Hi everyone. I'm new here, so I'll give a little history while keeping this as brief as I can.
5 years ago I became ill with a virus that attacked my nervous system. I was hospitalized 3 different times in 2 weeks and during that time, I completely lost my balance and my ability to walk unassisted. Prior to this, I was fairly healthy except for my asthma, which was controlled by inhalers. Despite the fact that I had basically lost most of my neurological functioning [I didn't have much feeling in my legs either, and that started spreading into my arms], my doctor didn't do any neuro testing. He did daily blood gases because I was severely acidotic and he did an echocardiogram. He also called in GI to find out why I couldn't keep anything down [thinking I was faking that] and found out that nothing was moving through my digestive tract at all, so I was diagnosed with severe gastroparesis. He finally gave up and transferred me to a psych ward until which time I convinced the doc at the 2nd psych ward that I was not depressed and was finally transferred to a rehab hospital. There they thought I possibly had a stroke 'cause my left side was dragging, but had no proof. After 2 weeks I went home [to my mom's] no better than when I went in.
After coming "home" I saw several specialists and had a lot of testing done. This was done over the next few years. The general concensus was that I probably had Guillain Barre syndrome that went undiagnosed and untreated and that I am living with residuals from that. However, I was also diagnosed with PD. My great grandpa had PD, and I suffer from a lot of the classic symptoms of it. I was seen by a physiatrist who was 99.9% sure that I had PD so he sent me to a Parksinson's specialist. This guy was a total fruitcake and told me that people my age who are looking for a PD diagnosis are either 'gay and afraid to come out because perhaps they live in a small town where everyone knows them' or 'they are a female wanting to be a male or vice versa but perhaps their insurance won't cover the cost of a sex change'. There was one other equally perverted "explalnation" that he gave me for why I was there, and I wanted to smack him to be quite honest. But, he did ask me to come back for a spinal tap and he started me on Sinemet. I agreed to the spinal tap because other docs had mentioned it and hadn't done it AND because he wasn't the one doing it, and I felt it was worth at least trying the Sinemet. Well, the spinal tap failed because after an hour of trying they were unable to find any fluid and I was in immense pain. The Sinemet, however, was like a miracle drug for me. It helped so many of my symptoms. The specialist that I saw that did the tap said that based on that and some of the other findings, he could say with 99% certainty that I do, indeed, have PD.

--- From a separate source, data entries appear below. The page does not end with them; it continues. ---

/-- Under (G)'s two letters the per-level bound is AUTOMATIC: cooperative in the earlier couplings + Lipschitz (constant `M`) in the last one
give `β_k ≤ β_k(γ₀,…,γ₀) + M·γ₀` on `Box γ₀ k`. [folklore] -/
theorem perLevelUpper_of_cooperative_lastLipschitz {β : HBeta} {γ₀ M : ℝ} (hγ₀ : 0 < γ₀)
    (hcoop : ∀ (k : ℕ) (v v' : Fin (k + 1) → ℝ), v ∈ Box γ₀ k → v' ∈ Box γ₀ k → (∀ i, v i ≤ v' i) →
      v (Fin.last k) = v' (Fin.last k) → β k v ≤ β k v')
    (hlast : ∀ (k : ℕ) (v : Fin (k + 1) → ℝ), v ∈ Box γ₀ k → ∀ x y : ℝ, 0 < x → x ≤ γ₀ → 0 < y → y ≤ γ₀ →
      |β k (Function.update v (Fin.last k) x) - β k (Function.update v (Fin.last k) y)| ≤ M * |x - y|)
    (hM : 0 ≤ M) : ∀ k : ℕ, ∃ B : ℝ, ∀ v : Fin (k + 1) → ℝ, v ∈ Box γ₀ k → β k v ≤ B := by
  intro k
  set c : Fin (k + 1) → ℝ := fun _ => γ₀ with hc
  have hcbox : c ∈ Box γ₀ k := (mem_box).mpr fun _ => ⟨hγ₀, le_rfl⟩
  refine ⟨β k c + M * γ₀, fun v hv => ?_⟩
  have hvl := (mem_box).mp hv (Fin.last k)
  set u : Fin (k + 1) → ℝ := Function.update c (Fin.last k) (v (Fin.last k)) with hu
  have hubox : u ∈ Box γ₀ k := by
    refine (mem_box).mpr fun i => ?_
    by_cases hi : i = Fin.last k
    · subst hi; rw [hu, Function.update_self]; exact hvl
    · rw [hu, Function.update_of_ne hi]; exact ⟨hγ₀, le_rfl⟩
  have hle : ∀ i, v i ≤ u i := by
    intro i
    by_cases hi : i = Fin.last k
    · subst hi; rw [hu, Function.update_self]
    · rw [hu, Function.update_of_ne hi]; exact ((mem_box).mp hv i).2
  have hlastEq : v (Fin.last k) = u (Fin.last k) := by rw [hu, Function.update_self]
  have h1 : β k v ≤ β k u := hcoop k v u hv hubox hle hlastEq
  have h2 := hlast k c hcbox (v (Fin.last k)) γ₀ hvl.1 hvl.2 hγ₀ le_rfl
  rw [Function.update_eq_self] at h2
  have h3 : β k u - β k c ≤ M * γ₀ := by
    have hx : |v (Fin.last k) - γ₀| ≤ γ₀ := by
      rw [abs_sub_comm, abs_of_nonneg (by linarith [hvl.2])]; linarith [hvl.1]
    calc β k u - β k c ≤ |β k u - β k c| := le_abs_self _
      _ ≤ M * |v (Fin.last k) - γ₀| := h2
      _ ≤ M * γ₀ := mul_le_mul_of_nonneg_left hx hM
  linarith
/-- **Sums of the sawtooth over a point set** (Heath-Brown's (3.4) step, pp. 566–567): for any
finite family of reals `x_j`, `V ≥ 1`, `H = 5(2V+1)` and `S(d) = ∑_j e(d x_j)`,
`|∑_j ψ(x_j)| ≤ (1/π) ∑_{ν=1}^{V} |S(ν)|/ν + (3(2 + log(2V+1))/(2V+1)) ∑_{d=−H}^{H} |S(d)|`.
[cite: HeathBrown2001LargestPrimeFactorCubic, §3 (3.4) and (2.9)] -/
theorem abs_sum_saw_le {ι : Type*} (s : Finset ι) (x : ι → ℝ) {V : ℕ} (hV : 1 ≤ V) :
    |∑ j ∈ s, saw (x j)| ≤
      (1 / π) * ∑ ν ∈ Icc 1 V, ‖∑ j ∈ s, (𝐞 ((ν : ℝ) * x j) : ℂ)‖ / ν +
        3 * (2 + Real.log (2 * V + 1)) / (2 * V + 1) *
          ∑ d ∈ Icc (-((5 * (2 * V + 1) : ℕ) : ℤ)) (5 * (2 * V + 1) : ℕ),
            ‖∑ j ∈ s, (𝐞 ((d : ℝ) * x j) : ℂ)‖ := by
  set κ : ℝ := 2 / (3 * π * (2 * V + 1)) with hκ
  set H : ℕ := 5 * (2 * V + 1) with hH
  set T : ℝ := ∑ d ∈ Icc (-(H : ℤ)) H, ‖∑ j ∈ s, (𝐞 ((d : ℝ) * x j) : ℂ)‖ with hT
  have hV1 : (1 : ℝ) ≤ V := by exact_mod_cast hV
  have hπ3 : (3 : ℝ) < π := Real.pi_gt_three
  have hπ4 : π < 3.15 := Real.pi_lt_d2
  have hκ0 : 0 < κ := by rw [hκ]; positivity
  have h2V : (3 : ℝ) ≤ 2 * V + 1 := by linarith
  have hκ2 : κ ≤ 1 / 2 := by
    rw [hκ, div_le_iff₀ (by positivity)]; nlinarith
  have hHκ : 1 / ((H : ℝ) + 1) ≤ κ := by
    rw [hH, hκ]; push_cast
    rw [div_le_div_iff₀ (by positivity) (by positivity)]; nlinarith
  have hT0 : 0 ≤ T := Finset.sum_nonneg (fun _ _ => norm_nonneg _)
  -- split `ψ = ψ_V + (ψ − ψ_V)`
  have hsplit : ∑ j ∈ s, saw (x j) = ∑ j ∈ s, sawPartial V (x j) + ∑ j ∈ s, (saw (x j) - sawPartial V (x j)) := by
    rw [← Finset.sum_add_distrib]; simp
  rw [hsplit]
  refine (abs_add_le _ _).trans (add_le_add (abs_sum_sawPartial_le s x V) ?_)
  -- the error terms
  have herr : |∑ j ∈ s, (saw (x j) - sawPartial V (x j))| ≤ 3 / 2 * ∑ j ∈ s, tentG κ (x j) := by
    refine (Finset.abs_sum_le_sum_abs _ _).trans ?_
    rw [Finset.mul_sum]
    exact Finset.sum_le_sum (fun j _ => abs_saw_sub_sawPartial_le_tentG V (x j))
  have hG : ∑ j ∈ s, tentG κ (x j) ≤ 4 * ((∫ u in (0 : ℝ)..1, tentG κ u) * T) := by
    calc ∑ j ∈ s, tentG κ (x j) ≤ ∑ j ∈ s, 4 * convG κ H (x j) :=
          Finset.sum_le_sum (fun j _ => tentG_le_four_mul_conv hκ0 hκ2 hHκ (x j))
      _ = 4 * ∑ j ∈ s, convG κ H (x j) := by rw [Finset.mul_sum]
      _ ≤ 4 * ((∫ u in (0 : ℝ)..1, tentG κ u) * T) :=
          mul_le_mul_of_nonneg_left (sum_convG_le s x hκ0 H) (by norm_num)
  have hI := integral_tentG_le hκ0 hκ2
  -- numerics: `6 · 2κ(1 + log(1/(2κ))) ≤ 3(2 + log(2V+1))/(2V+1)`
  have hlog : Real.log (1 / (2 * κ)) ≤ 1 + Real.log (2 * V + 1) := by
    have e : 1 / (2 * κ) = (3 * π / 4) * (2 * V + 1) := by rw [hκ]; field_simp; ring
    rw [e, Real.log_mul (by positivity) (by positivity)]
    have : Real.log (3 * π / 4) ≤ 1 := by
      rw [Real.log_le_iff_le_exp (by positivity)]
      have := Real.exp_one_gt_d9
      nlinarith
    linarith
  have hlog0 : 0 ≤ Real.log (2 * V + 1) := Real.log_nonneg (by linarith)
  have hκ' : 12 * κ ≤ 3 / (2 * V + 1) := by
    have e : 12 * κ = 8 / (π * (2 * V + 1)) := by rw [hκ]; field_simp; ring
    rw [e, div_le_div_iff₀ (by positivity) (by positivity)]; nlinarith
  calc |∑ j ∈ s, (saw (x j) - sawPartial V (x j))|
      ≤ 3 / 2 * (4 * ((∫ u in (0 : ℝ)..1, tentG κ u) * T)) := herr.trans (by gcongr)
    _ = 6 * (∫ u in (0 : ℝ)..1, tentG κ u) * T := by ring
    _ ≤ 6 * (2 * κ * (1 + Real.log (1 / (2 * κ)))) * T := by gcongr
    _ ≤ 6 * (2 * κ * (2 + Real.log (2 * V + 1))) * T := by
        apply mul_le_mul_of_nonneg_right _ hT0
        apply mul_le_mul_of_nonneg_left _ (by norm_num)
        exact mul_le_mul_of_nonneg_left (by linarith) (by positivity)
    _ = 12 * κ * (2 + Real.log (2 * V + 1)) * T := by ring
    _ ≤ 3 / (2 * V + 1) * (2 + Real.log (2 * V + 1)) * T := by
        gcongr
    _ = 3 * (2 + Real.log (2 * V + 1)) / (2 * V + 1) * T := by ring

end Literature.NumberTheory.Sieve.LargestPrimeFactorCubic
/-- **`p = 3`**: `10 ≡ 4³` and `100 ≡ 7³ (mod 27)` are cubes in `ℚ₃`, so the kernel of
`χ_{(1,2)}` (`t ∈ {1, 10, 100}`, the `t ≡ 1 mod 9`) consists of cubes. [cite: Serre1973, Ch. II §2.2] -/
theorem padic_ker_isCube_three [Fact (Nat.Prime 3)] :
    ∃ c : Idx, ∀ D, chi c D = 0 → ∃ r : ℚ_[3], r ≠ 0 ∧ (param D : ℚ_[3]) = r ^ 3 := by
  refine ⟨(1, 2), fun D hD ↦ ?_⟩
  rcases param_of_chi_one_two D hD with h | h | h <;> rw [h]
  · exact ⟨1, one_ne_zero, by simp⟩
  · obtain ⟨r, hr, h10⟩ := padicThree_isCube_of_dvd (n := 10) (a := 4) (by norm_num) (by norm_num)
    exact ⟨r, hr, by exact_mod_cast h10⟩
  · obtain ⟨r, hr, h100⟩ := padicThree_isCube_of_dvd (n := 100) (a := 7) (by norm_num) (by norm_num)
    exact ⟨r, hr, by exact_mod_cast h100⟩

/-- **Every prime `p`**: some character of the index group has kernel consisting of `D` with
`t(D) ∈ ℚ_p^{×3}` — the image of `⟨2, 5⟩` in `ℚ_p^×/ℚ_p^{×3}` has order `≤ 3`, i.e. every local
multiplicity of the family `{E_D}` over `ℚ_p` is `3` or `9`. [cite: DokchitserDokchitser2011RankModN, Lemma 5] -/
theorem padic_ker_isCube (p : ℕ) [Fact p.Prime] :
    ∃ c : Idx, ∀ D, chi c D = 0 → ∃ r : ℚ_[p], r ≠ 0 ∧ (param D : ℚ_[p]) = r ^ 3 := by
  by_cases hp2 : p = 2
  · subst hp2; exact padic_ker_isCube_two
  by_cases hp3 : p = 3
  · subst hp3; exact padic_ker_isCube_three
  by_cases hp5 : p = 5
  · subst hp5; exact padic_ker_isCube_five
  exact padic_ker_isCube_of_ne p hp2 hp3 hp5

/-- **The real place**: every `t(D) > 0` is a cube in `ℝ`, so the kernel of `χ_0` (everything)
consists of cubes. [folklore] -/
theorem real_ker_isCube :
    ∃ c : Idx, ∀ D, chi c D = 0 → ∃ r : ℝ, r ≠ 0 ∧ (param D : ℝ) = r ^ 3 := by
  refine ⟨0, fun D _ ↦ ⟨(param D : ℝ) ^ ((3 : ℕ)⁻¹ : ℝ), ?_, ?_⟩⟩
  · exact (Real.rpow_pos_of_pos (by exact_mod_cast Nat.pos_of_ne_zero (param_ne_zero D)) _).ne'
  · rw [Real.rpow_inv_natCast_pow (by positivity) three_ne_zero]

end Padic

/-! ### Transport to the completions of `ℚ` and the conclusion -/

section Completions

open IsDedekindDomain NumberField
/-- **`(Θ, π) : X̃_t ⟶ 𝒴_L` is a closed immersion**: proper (`X̃_t` is proper, `𝒴_L` separated) and a
monomorphism, because `X̃_t ⟶ 𝒴_L ⟶ 𝒳 × ℙ¹` is the closed immersion `X̃_t ↪ X_t × ℙ¹ ↪ 𝒳 × ℙ¹`
(Stacks 04XV). [cite: StacksProject, Tag 04XV] -/
theorem isClosedImmersion_pencilToSectionLine [IsClosedImmersion (fiberι f t ≫ e).left] [IsAffine S.left]
    [LocallyOfFiniteType S.hom] (hf : IsSmoothProjectiveFamily f (n + 1))
    {Θ : LinearSectionNet.total (fiberι f t ≫ e) a ⟶ universalHyperplaneSection N e}
    (hΘX : Θ ≫ toX N e = LinearSectionNet.blowDown (fiberι f t ≫ e) a ≫ fiberι f t)
    {ΘL : LinearSectionNet.total (fiberι f t ≫ e) a ⟶
        familyPullback (CartesianMonoidalCategory.lift (toX N e ≫ f) (proj N e))
          (Λ ≫ CartesianMonoidalCategory.lift (toSpecOver (dualProjectiveSpace N ℂ) ≫ t) (𝟙 (dualProjectiveSpace N ℂ)))}
    (hΘL₁ : ΘL ≫ familyPullback.fst _ _ = Θ)
    (hΘL₂ : ΘL ≫ familyPullback.snd _ _ = LinearSectionNet.proj (fiberι f t ≫ e) a) :
    IsClosedImmersion ΘL.left := by
  have hXt : IsSmoothProjective (n + 1) (fiberOver f t) := hf.isSmoothProjective t
  haveI : IsSeparated S.hom := inferInstance
  haveI := isSeparated_total_hom f hf
  haveI : IsProper (LinearSectionNet.total (fiberι f t ≫ e) a).hom :=
    LinearSectionNet.isProper_total_hom (fiberι f t ≫ e) hXt a
  haveI : IsSeparated (universalHyperplaneSection N e).hom := isSeparated_universalHyperplaneSection_hom N e
  haveI : IsSeparated (Λ ≫ (CartesianMonoidalCategory.lift (toSpecOver (dualProjectiveSpace N ℂ) ≫ t) (𝟙 (dualProjectiveSpace N ℂ)))).left := by
    haveI : IsSeparated (projectiveSpace 1 ℂ).hom := inferInstance
    have h : IsSeparated ((Λ ≫ (CartesianMonoidalCategory.lift (toSpecOver (dualProjectiveSpace N ℂ) ≫ t) (𝟙 (dualProjectiveSpace N ℂ)))).left ≫ (S ⊗ dualProjectiveSpace N ℂ).hom) := by
      rw [Over.w]; infer_instance
    exact IsSeparated.of_comp (Λ ≫ (CartesianMonoidalCategory.lift (toSpecOver (dualProjectiveSpace N ℂ) ≫ t) (𝟙 (dualProjectiveSpace N ℂ)))).left (S ⊗ dualProjectiveSpace N ℂ).hom
  haveI : IsSeparated (familyPullback (CartesianMonoidalCategory.lift (toX N e ≫ f) (proj N e)) (Λ ≫ (CartesianMonoidalCategory.lift (toSpecOver (dualProjectiveSpace N ℂ) ≫ t) (𝟙 (dualProjectiveSpace N ℂ))))).hom := by
    rw [familyPullback_hom]
    have h1 : IsSeparated (pullback.fst (CartesianMonoidalCategory.lift (toX N e ≫ f) (proj N e)).left (Λ ≫ (CartesianMonoidalCategory.lift (toSpecOver (dualProjectiveSpace N ℂ) ≫ t) (𝟙 (dualProjectiveSpace N ℂ)))).left) :=
      MorphismProperty.pullback_fst (P := @IsSeparated) _ _ inferInstance
    exact MorphismProperty.comp_mem @IsSeparated _ _ h1 ‹IsSeparated (universalHyperplaneSection N e).hom›
  haveI : IsProper ΘL.left := by
    haveI : IsProper (ΘL.left ≫ (familyPullback (CartesianMonoidalCategory.lift (toX N e ≫ f) (proj N e)) (Λ ≫ (CartesianMonoidalCategory.lift (toSpecOver (dualProjectiveSpace N ℂ) ≫ t) (𝟙 (dualProjectiveSpace N ℂ))))).hom) := by rw [Over.w ΘL]; infer_instance
    exact IsProper.of_comp ΘL.left (familyPullback (CartesianMonoidalCategory.lift (toX N e ≫ f) (proj N e)) (Λ ≫ (CartesianMonoidalCategory.lift (toSpecOver (dualProjectiveSpace N ℂ) ≫ t) (𝟙 (dualProjectiveSpace N ℂ))))).hom
  -- `ΘL ≫ (pr_𝒳 ∘ toX, pr_ℙ¹) = emb ≫ (ι_t ▷ ℙ¹)` is a closed immersion
  have hj : ΘL ≫ CartesianMonoidalCategory.lift (familyPullback.fst (CartesianMonoidalCategory.lift (toX N e ≫ f) (proj N e)) (Λ ≫ (CartesianMonoidalCategory.lift (toSpecOver (dualProjectiveSpace N ℂ) ≫ t) (𝟙 (dualProjectiveSpace N ℂ)))) ≫ toX N e)
      (familyPullback.snd (CartesianMonoidalCategory.lift (toX N e ≫ f) (proj N e)) (Λ ≫ (CartesianMonoidalCategory.lift (toSpecOver (dualProjectiveSpace N ℂ) ≫ t) (𝟙 (dualProjectiveSpace N ℂ))))) =
      LinearSectionNet.emb (fiberι f t ≫ e) a ≫ (fiberι f t ▷ projectiveSpace 1 ℂ) := by
    rw [CartesianMonoidalCategory.comp_lift, ← Category.assoc, hΘL₁, hΘX, hΘL₂]
    refine CartesianMonoidalCategory.hom_ext _ _ ?_ ?_
    · rw [lift_fst, Category.assoc, whiskerRight_fst]
      rfl
    · rw [lift_snd, Category.assoc, whiskerRight_snd]
      rfl
  haveI := isClosedImmersion_fiberι_left f t
  haveI := isClosedImmersion_whiskerRight_left (fiberι f t) (projectiveSpace 1 ℂ)
  haveI : Mono (ΘL.left ≫ (CartesianMonoidalCategory.lift (familyPullback.fst (CartesianMonoidalCategory.lift (toX N e ≫ f) (proj N e)) (Λ ≫ (CartesianMonoidalCategory.lift (toSpecOver (dualProjectiveSpace N ℂ) ≫ t) (𝟙 (dualProjectiveSpace N ℂ)))) ≫ toX N e)
      (familyPullback.snd (CartesianMonoidalCategory.lift (toX N e ≫ f) (proj N e)) (Λ ≫ (CartesianMonoidalCategory.lift (toSpecOver (dualProjectiveSpace N ℂ) ≫ t) (𝟙 (dualProjectiveSpace N ℂ)))))).left) := by
    rw [← Over.comp_left, hj, Over.comp_left]
    infer_instance
  haveI : Mono ΘL.left := mono_of_mono ΘL.left
    (CartesianMonoidalCategory.lift (familyPullback.fst (CartesianMonoidalCategory.lift (toX N e ≫ f) (proj N e)) (Λ ≫ (CartesianMonoidalCategory.lift (toSpecOver (dualProjectiveSpace N ℂ) ≫ t) (𝟙 (dualProjectiveSpace N ℂ)))) ≫ toX N e) (familyPullback.snd (CartesianMonoidalCategory.lift (toX N e ≫ f) (proj N e)) (Λ ≫ (CartesianMonoidalCategory.lift (toSpecOver (dualProjectiveSpace N ℂ) ≫ t) (𝟙 (dualProjectiveSpace N ℂ)))))).left
  exact (IsClosedImmersion.iff_isProper_and_mono _).mpr ⟨inferInstance, inferInstance⟩
import Mathlib
import Summits.ValiantsHypothesis.ValiantsHypothesis.Cruxes.NNLinearDegreeCofactorHard.Lines.xc_division
import Literature.Barriers.PneNP.TSPExtensionComplexityHyperplaneBound
import Literature.Barriers.PneNP.ExtendedFormulationLinearImage
import Literature.Barriers.PneNP.TSPExtensionComplexityKaibelWeltge
import Summits.ValiantsHypothesis.ValiantsHypothesis.Theorems.FifoMatchingGridCorShadowOfCliqueFace

/-! # Exact pencils (val-idea-38 g2, W6-P1; crux `FifoMatching.NNDivisionHard`, stmt-ValiantsHypothesis-21181)

W6-P1 (R303 (3)): «located families over normal-cone rows of coordinate faces WITH EXACT RHS».  Narrative, dead ends, enemy spec: memo
`ExactPencil38.md`; this docstring is the INDEX.  Chain `cliqueRows.Law` ✗ `⟹ diagTilted.Law` ✗ `⟹ LocatedPencilLaw` ✗ (N22) `⟹ ExactPencilLaw` (= C′,
OPEN) `⟹ allRows.Law ⟹ CorVirtualHardN`.  Nothing here proves or refutes the crux; VP ≠ VNP is NOT proved.

* §0 VERBATIM `CliqueRowBlind.lean` rev 6 §4 (39 g3: `RowFamily`, `.Law`, `corVirtualHardN_of_law`, `.Emb`, `.Law.mono`, `entryTilted`, `allRows`,
  `LocatedPencilLaw`, `CorVirtualHardN`) · §1 `hCOR` (exact support value on `COR(n)`) · §2 `exactTilted`, ★ `ExactPencilLaw := exactTilted.Law` ·
  §3 ★ `RowFamily.Law.of_tightening`, ★ `exactPencilLaw_of_locatedPencilLaw`, `exact_law_chain` · §4 pair cube `gPair`/`qPair`, pairing direction `dPair` ·
  §5 ★★★ `exactTilted_law_holds_on_qPair` (law currency; `three_pow_le_of_block`, `T_lt_of_block_half`) · §6 ★★ `pinnedRowsLaw_iff_exactPencilLaw` ·
  §7 ★★ `hCOR_eq_box_iff`, `hCOR_dPair_lt_box` · §8 ★★★ `cor_add_qPair_decided` · §9/§9b ★★★ `cor_add_zgenCube_decided` / `cor_add_scaledZgenCube_decided`
  (TRANSVERSAL face `W^z`) · §10 ★★ transversal-face TEMPLATE CEILING `no_exact_column_of_interDiff` (names `Q_II`, decided in §12) ·
  §11 ★★ TOGETHER FACES (`bUn`, `Wtog`, `hCOR_Wtog`, `ud_block_tog`, `Pins`, `cor_add_cube_bound_of_pinning`) ·
  §12 ★★★ W7-K1 `exists_witness_of_sparse`, `exists_reads_ne_of_closed`, `exists_pins_of_sparse`, ★★★ `cor_add_sparseCube_bound : 3^k ≤ (r+1)·2^k`;
  §12b rates: `βstd`/`σstd`, `T_lt_of_block_div`, ★★★ `cor_add_sparseCube_decided (s c)`; (rev 18) UNIFORM `T_succ_mul_two_pow_lt` / `T_lt_of_block_uniform`
  (`k ≥ 2(log₂ n + c)^c + 6`, every `n`) and ★★★ THE WINDOW CLOSED FROM ABOVE `cor_add_sparseCube_decided_window` (`s·(2(log₂ n + c)^c + 6) ≤ n`,
  supports `< s` ⇒ `T c n < r`; R334 (2) prover half), `cor_add_sparseDiff_decided_window` (§12e).
* §12c (rev 14–17) ★★★ FORCED-OUT SETS (memo §2g faces `F_{Z,β}`): dead blocks `D` (`Z = β⁻¹(D)`), live face `{b_S : S ∩ D = ∅}` exposed by
  `W^β − I_Z` (`WD`, `WD_face_or_le_neg_one`), readers `E_{xy}` with a dead row or column (`Es_faceZeroD`); ENGINE over the live blocks in the
  LITERAL LAW-BODY CURRENCY of `exactTilted` (rev 17) `lawBody_bound_of_commonMaxD` and at the top law `cor_add_bound_of_commonMaxD :
  3^{k−|D|} ≤ (r+1)·2^{k−|D|}`; GENERICITY in EDGE FORM = CLAIM α in kernel (rev 16) ★★★ `exists_commonMax_of_edgesReadD` (neighbour structure
  `N` + CONE CERTIFICATE `q_{j'} − q_j ∈ cone{q_e − q_j : e ∈ N j}` — any polytope's 1-skeleton, a cube's generator flips, `PM(K_n)`'s alternating
  cycles — every nonzero EDGE direction read ⇒ a face-tight `W` with a common maximiser; two-scale lexicographic maximiser), pair form
  `exists_commonMax_of_pairsReadD` (`N = univ`), ★★★ `cor_add_bound_of_edgesReadD`, ★★★ C′-currency `exactTilted_lawBody_of_edgesReadD` (rev 17),
  witness `exists_witnessD`, ★★★ `cor_add_bound_of_pairsReadD`, ★★★ `cor_add_touchOrSparse_bound`.
* §12d–§12e the case `D = ∅`: `cor_add_bound_of_commonMax`, `cor_add_decided_of_commonMax`, `exists_commonMax_of_pairsRead`,
  ★★★ `cor_add_bound_of_pairsRead`, ★★★ `cor_add_sparseDiff_bound`, rate `cor_add_sparseDiff_decided (s c)` (pairwise differences of column support `< s`).
* §12f ★★★ `cor_add_touchOrSparse_decided (s c)` (`∀ Z, 2|Z| ≤ n/s →` every nonzero difference entry in a column of `Z` or in `< s` columns `→ … → T c n < r`).
* §12g ★★★ COLUMN-HIT (singleton live blocks): `cor_add_bound_of_columnHit : 3^{n−|Z|} ≤ (r+1)·2^{n−|Z|}`, `cor_add_columnHit_decided (c)`,
  ★★★ `cor_add_fewVertex_decided (c)` (EVERY passenger with `2·|ι|² ≤ n` vertices, any shape), ★★★ `cor_add_cut_bound` (`COR(n) + CUT(n)`, `cutMat`).
* §12h ★★★ FUNCTION GRAPHS (`graphMat`; `PM(K_n)`, Birkhoff, any family of maps): `cor_add_funcGraph_bound : 3^k ≤ (r+1)·2^k` (blocks of size `≥ 2`,
  row-move readers `exists_faceZero_reads_graphMat`), `cor_add_funcGraph_decided (c)` (`k = ⌊n/2⌋`), C′-currency `exactTilted_lawBody_funcGraph (c)` (rev 17). -/

set_option linter.dupNamespace false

My problem is this. Even though it is documented by a neurologist who specializes in PD, nobody seems to believe that I really do have PD. My PCP kind of believes me because he is able to read the chart, but he will not acknowledge it when he writes down my diagnoses when I have my physical or if I get referred out to a different specialist. There is a CNP in the clinic that I see on occasion for pre-op physicals, etc. who will NOT acknowledge that I have PD, and she and I have literally fought about it. Even my home health nurses will not believe that I really do have it. They all tell me that people my age just do not "get" PD. Believe me, it's not something that I want either, and I have been through PT, OT, RT, and everything else to slow its progression. I don't want to be 35 and in a wheelchair for the rest of my life. How can I get people to believe me and to accept that this is who I am? Just because I choose to live life to its fullest and not to mope around and act depressed all the time does't mean that I don't have PD. I think that there is this stigma and that people assume that just because you have been diagnosed with a chronic disease, you are supposed to act sick. That's just not who I am. Help!